That the nineteenth century `philosophers of history' constructed a welthistorisches schema which, by its historicist exaggerations, did come close to the defunct eschatological plans of the Christians, is not denied by Blumenberg. However, his explanation is that even in abandoning the Christian `answers' to the problem of the meaning of the total history of humanity, modern thinkers did cling to the questions themselves. `It was this compulsion to "reoccupy" the "position" of the medieval Christian schema of creation and eschatology - rather than leave it empty, as a rationality that was aware of its limits might have done - that led to the grandiose constructions of the "philosophy of history"', notes Blumenberg's American translator, R.M. Wallace. Censuring these pseudo-Christian, pseudo-modernist, excessively historicising notions of `inevitable progress' - inherited even by Marxism - Blumenberg in turn posits the proper notion of `true' modernity, namely possible progress. Being true to Enlightenment's vision of Philosophy as an emancipatory discourse, Blumenberg thus concludes by re-affirming his faith in the `legitimate' tenets of progress. The principle motive of the book thus proves out to be a demonstration of the fact that modernity's problems do not arise from its logical inconsistencies, that modernity is not an arbitrary commitment, nor that it is a `secularised' version of Christianity. In fact, he pleads that modern science and philosophy be expurgated of the `illegitimate', logically insoluble, problems that have been forced upon it by its religious past. There is also a cautious note of hope, re-affirming the possibilities of science and philosophy in its relation to man's legitimate self-interests.
No doubt, Blumenberg has succeeded in mustering a masterly thesis, blending philosophical reflection and historical scholarship in the true Germanic and Hegelian tradition that is known for its contemplative stance around the value of totality rather than for of any apologetic defence of a parochial commitment. Hence, even if much of the detailed and protracted historical argument, indeed its presentation in a highly convoluted Teutonic syntax which gets even more entangled in translation, remains largely out of reach for the non-specialist, the overall impression is one of coming into contact with a very rewarding work. Its adroit demolition of the Loewithian rampart, accomplished mainly by the cannonade of historiographical fire, commands respect. (One really wonders why do Christian - and Muslim - apologists ever bother to appropriate modernity to their respective traditions when the spiritual, intellectual and emotional abyss separating the theistic ethos from that of secular humanism forever yawns right in their face with impunity! Perhaps, vis-a-vis modern science and philosophy, the religious man always feels some acute sense of inferiority at least concerning his own intellectual apparatus; otherwise how could one account for the earnestness with which some Christians proclaim their spurious gospel of secularism?)

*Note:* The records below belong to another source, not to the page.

import Summits.Langlands.Langlands.Theses.ParityBlindBianchi
import Literature.NumberTheory.Automorphic.BaseChangeGLnProofs

/-!
# `QuadraticDescentGL2` (stmt-Langlands-16811): load-bearing analysis of its hypotheses (def-free form)

Negative-side lemmas (crux disprover `cdisprove-stmt-Langlands-16811`, cycle 1, 2026-08-17;
supports stmt-Langlands-16811). The crux (route `ParityBlindBianchi`, rank 4, promoted theorem in
print: Langlands 1980 / Arthur–Clozel Ch. 3 Thm 4.2 (d) at `n = 2`) reads: for `E/F` a quadratic
Galois extension of number fields and a cuspidal datum `P` on `GL₂(𝔸_E)` with Galois-stable Satake
data a.e., some cuspidal `π` on `GL₂(𝔸_F)` has `P` as a weak base-change lift. All dropped-hypothesis
variants are INLINED (no `def : Prop`), so this file introduces no named fact.

* `quadraticDescentGL2_iff_dropIsGalois` — the instance binder `[IsGalois F E]` is NOT
  load-bearing: it follows from `Module.finrank F E = 2` in characteristic `0`
  (`isGalois_of_finrank_eq_two`, Mathlib `IsQuadraticExtension.isGalois`).
* `galoisStable_of_weakLift`, `quadraticDescentGL2_iff_image` — the hypothesis
  `IsGaloisStableSatakeAE F P.1` IS load-bearing and sharp: it is implied by the conclusion (tree
  theorem `IsWeakBaseChangeLiftAE.isGaloisStableSatakeAE'`, Arthur–Clozel Ch. 3 Prop. 4.4 (i), over
  the Flath theorems `hasSatakeParamAt_cofinite_holds` / `_unique_holds`), so the crux is exactly
  the `⟹` half of "Galois-stable ⟺ weak quadratic base change of a cuspidal `π`".
* `not_dropStability_of_exists_nonStable` — the crux with the stability hypothesis dropped is
  false as soon as ONE cuspidal datum with non-stable Satake data exists (in print any
  `BC(π) ⊗ μ` with `μ ≠ μ ∘ σ`; not constructible in the tree, which has no inhabitant of
  `CuspidalAutomorphicRepData`).

No statement of the route is asserted positively. Work file with the full drift audit:
`Cruxes/QuadraticDescentGL2/Disproof.lean`.
-/

set_option linter.dupNamespace false -- `Summit.Langlands.Langlands` is the mandated namespace (D-0017)

namespace Summit.Langlands.Langlands.Theorems.QuadraticDescentGL2.Negative

open Literature.NumberTheory.Automorphic
open Summit.Langlands.Langlands.Theses.ParityBlindBianchi (QuadraticDescentGL2)

/-- A quadratic extension of number fields is Galois (degree `2`, characteristic `0`: separable
because `F` is perfect, normal because quadratic; Mathlib `IsQuadraticExtension.isGalois`). [folklore] -/
theorem isGalois_of_finrank_eq_two (F E : Type) [Field F] [NumberField F] [Field E] [NumberField E]
    [Algebra F E] (h2 : Module.finrank F E = 2) : IsGalois F E := by
  haveI : Algebra.IsQuadraticExtension F E := ⟨h2⟩
  haveI : FiniteDimensional F E := Module.finite_of_finrank_pos (by omega)
  infer_instance

/-- `[IsGalois F E]` is not load-bearing: the crux is equivalent to the same statement with the
instance binder dropped (`isGalois_of_finrank_eq_two`). [folklore] -/
theorem quadraticDescentGL2_iff_dropIsGalois :
    QuadraticDescentGL2 ↔
      ∀ (F E : Type) [Field F] [NumberField F] [Field E] [NumberField E] [Algebra F E],
        Module.finrank F E = 2 →
          ∀ (hF : isCompact_glFiniteIntegralLevel 2 F) (hE : isCompact_glFiniteIntegralLevel 2 E)
            (P : CuspidalAutomorphicRepData 2 E hE), IsGaloisStableSatakeAE F P.1 →
              ∃ π : CuspidalAutomorphicRepData 2 F hF, IsWeakBaseChangeLiftAE π.1 P.1 := by
  constructor
  · intro h F E _ _ _ _ _ h2 hF hE P hP
    haveI := isGalois_of_finrank_eq_two F E h2
    exact h F E h2 hF hE P hP
  · intro h F E _ _ _ _ _ _ h2 hF hE P hP
    exact h F E h2 hF hE P hP

/-- **Necessity of the hypothesis.** A cuspidal datum on `GL₂(𝔸_E)` that is a weak base-change
lift of a cuspidal datum on `GL₂(𝔸_F)`, `E/F` Galois, has Galois-stable Satake data (tree theorem
`IsWeakBaseChangeLiftAE.isGaloisStableSatakeAE'`, Arthur–Clozel Ch. 3 Prop. 4.4 (i), over the Flath
theorems). [cite: ArthurClozelAMS120, Ch. 3, Prop. 4.4 (i)] -/
theorem galoisStable_of_weakLift (F E : Type) [Field F] [NumberField F] [Field E] [NumberField E]
    [Algebra F E] [IsGalois F E] {hF : isCompact_glFiniteIntegralLevel 2 F}
    {hE : isCompact_glFiniteIntegralLevel 2 E} (π : CuspidalAutomorphicRepData 2 F hF)
    (P : CuspidalAutomorphicRepData 2 E hE) (h : IsWeakBaseChangeLiftAE π.1 P.1) :
    IsGaloisStableSatakeAE F P.1 :=
  h.isGaloisStableSatakeAE'

/-- **The crux is the `⟹` half of an `iff`.** `QuadraticDescentGL2` is equivalent to: for `E/F`
quadratic Galois and `P` a cuspidal datum on `GL₂(𝔸_E)`, `P` has Galois-stable Satake data iff it
is a weak base-change lift of some cuspidal datum on `GL₂(𝔸_F)` (the `⟸` half being
`galoisStable_of_weakLift`). [folklore] -/
theorem quadraticDescentGL2_iff_image :
    QuadraticDescentGL2 ↔
      ∀ (F E : Type) [Field F] [NumberField F] [Field E] [NumberField E] [Algebra F E]
        [IsGalois F E], Module.finrank F E = 2 →
          ∀ (hF : isCompact_glFiniteIntegralLevel 2 F) (hE : isCompact_glFiniteIntegralLevel 2 E)
            (P : CuspidalAutomorphicRepData 2 E hE),
              IsGaloisStableSatakeAE F P.1 ↔
                ∃ π : CuspidalAutomorphicRepData 2 F hF, IsWeakBaseChangeLiftAE π.1 P.1 := by
  constructor
  · intro h F E _ _ _ _ _ _ h2 hF hE P
    exact ⟨h F E h2 hF hE P, fun ⟨π, hπ⟩ => galoisStable_of_weakLift F E π P hπ⟩
  · intro h F E _ _ _ _ _ _ h2 hF hE P hP
    exact (h F E h2 hF hE P).1 hP

/-- **`_false_without_` Galois-stability (modulo one inhabitant).** Any proof of the crux must use
`IsGaloisStableSatakeAE F P.1`: the crux with that hypothesis dropped contradicts the existence
of a single cuspidal datum on `GL₂` over a quadratic extension with non-stable Satake data
(`galoisStable_of_weakLift`). [folklore] -/
theorem not_dropStability_of_exists_nonStable
    (H : ∃ (F E : Type) (_ : Field F) (_ : NumberField F) (_ : Field E) (_ : NumberField E)
      (_ : Algebra F E) (_ : IsGalois F E) (_ : Module.finrank F E = 2)
      (_ : isCompact_glFiniteIntegralLevel 2 F) (hE : isCompact_glFiniteIntegralLevel 2 E)
      (P : CuspidalAutomorphicRepData 2 E hE), ¬ IsGaloisStableSatakeAE F P.1) :
    ¬ ∀ (F E : Type) [Field F] [NumberField F] [Field E] [NumberField E] [Algebra F E]
        [IsGalois F E], Module.finrank F E = 2 →
          ∀ (hF : isCompact_glFiniteIntegralLevel 2 F) (hE : isCompact_glFiniteIntegralLevel 2 E)
            (P : CuspidalAutomorphicRepData 2 E hE),
              ∃ π : CuspidalAutomorphicRepData 2 F hF, IsWeakBaseChangeLiftAE π.1 P.1 := by
  intro h
  obtain ⟨F, E, _, _, _, _, _, _, h2, hF, hE, P, hP⟩ := H
  obtain ⟨π, hπ⟩ := h F E h2 hF hE P
  exact hP (galoisStable_of_weakLift F E π P hπ)

end Summit.Langlands.Langlands.Theorems.QuadraticDescentGL2.Negative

Despite all these gratifying traits of Blumenberg's study, one finishes it in a mood of profound disappointment. Leaving aside the moral discomforts of the deterministic doctrine of progress - sufficient for the religious man to renounce it completely only on those counts - its most compelling refutation has come from the `progress' of history itself! Indeed, not unlike nineteenth-century science which had no premonition of the problems of science in the twentieth century, Blumenberg's ideological model of modernity is squarely located in a pre-relativistic Newtonian universe of fixed cognitive categories and congealed thought. It shows no awareness of the crisis of knowledge and legitimation which has been the principal rationale behind the transition of `high modernism' into `postmodernism'. Indeed, postmodernity nullifies modernity precisely on the same grounds as the latter repudiated traditionalism, namely, by discrediting the metadiscourse of modernity, science, in the manner of the latter's earlier refutation of the Christian theodicy. Lyotard's brief, though very densely argued, statement on the status of knowledge in the age of postmodernism presents and situates the problem of legitimation in a masterly fashion. Coming as it does from the Gaulic side of the great intellectual divide of European intellectualism, the French philosopher's politically specific and concrete analysis also provides a counter-poise as it were to the Germanic idealism of Blumenberg. Without conceiving itself in this fashion, it succeeds in presenting as devastating a refutation against the Blumenbergian defence of progress and modernity as the latter himself demolished Loewith's secularisation thesis.
Lyotard starts his argument with the disconcerting insight that in the age of the hegemony of computers, the status and function of knowledge may change radically. Through a process of exteriorization of knowledge with respect to the `knower', he conjectures, knowledge will be `produced' in order to be `sold' and will be consumed in order to be valorised. Knowledge as an exchange-commodity thus ceases to be an end in itself. Indeed, the author has no difficulty in imagining a future where learning would be circulating along the same lines as money and where the valid distinction no longer would be between `knowledge' and `ignorance' but between `payment knowledge' and `investment knowledge'. Standing before the scenario of an IBM-monopoly to occupy a belt in the earth's orbital field and launch satellites housing data banks, Lyotard's expresses his anguish quite pointedly by asking: "who will know?" The State, its free citizens or multinational corporations? The question of the legitimacy of science, he also point out, has been indissociably linked to that of the legislator in the Westren tradition. In other words, the right to decide what is true is not independent of the right to decide what is just (Perceptive Muslim readers will not fail to recognize the mu'tazilite tenor of this argument!). There is thus a strict interlinkage between the language called science and knowledge and the kind called ethics and politics.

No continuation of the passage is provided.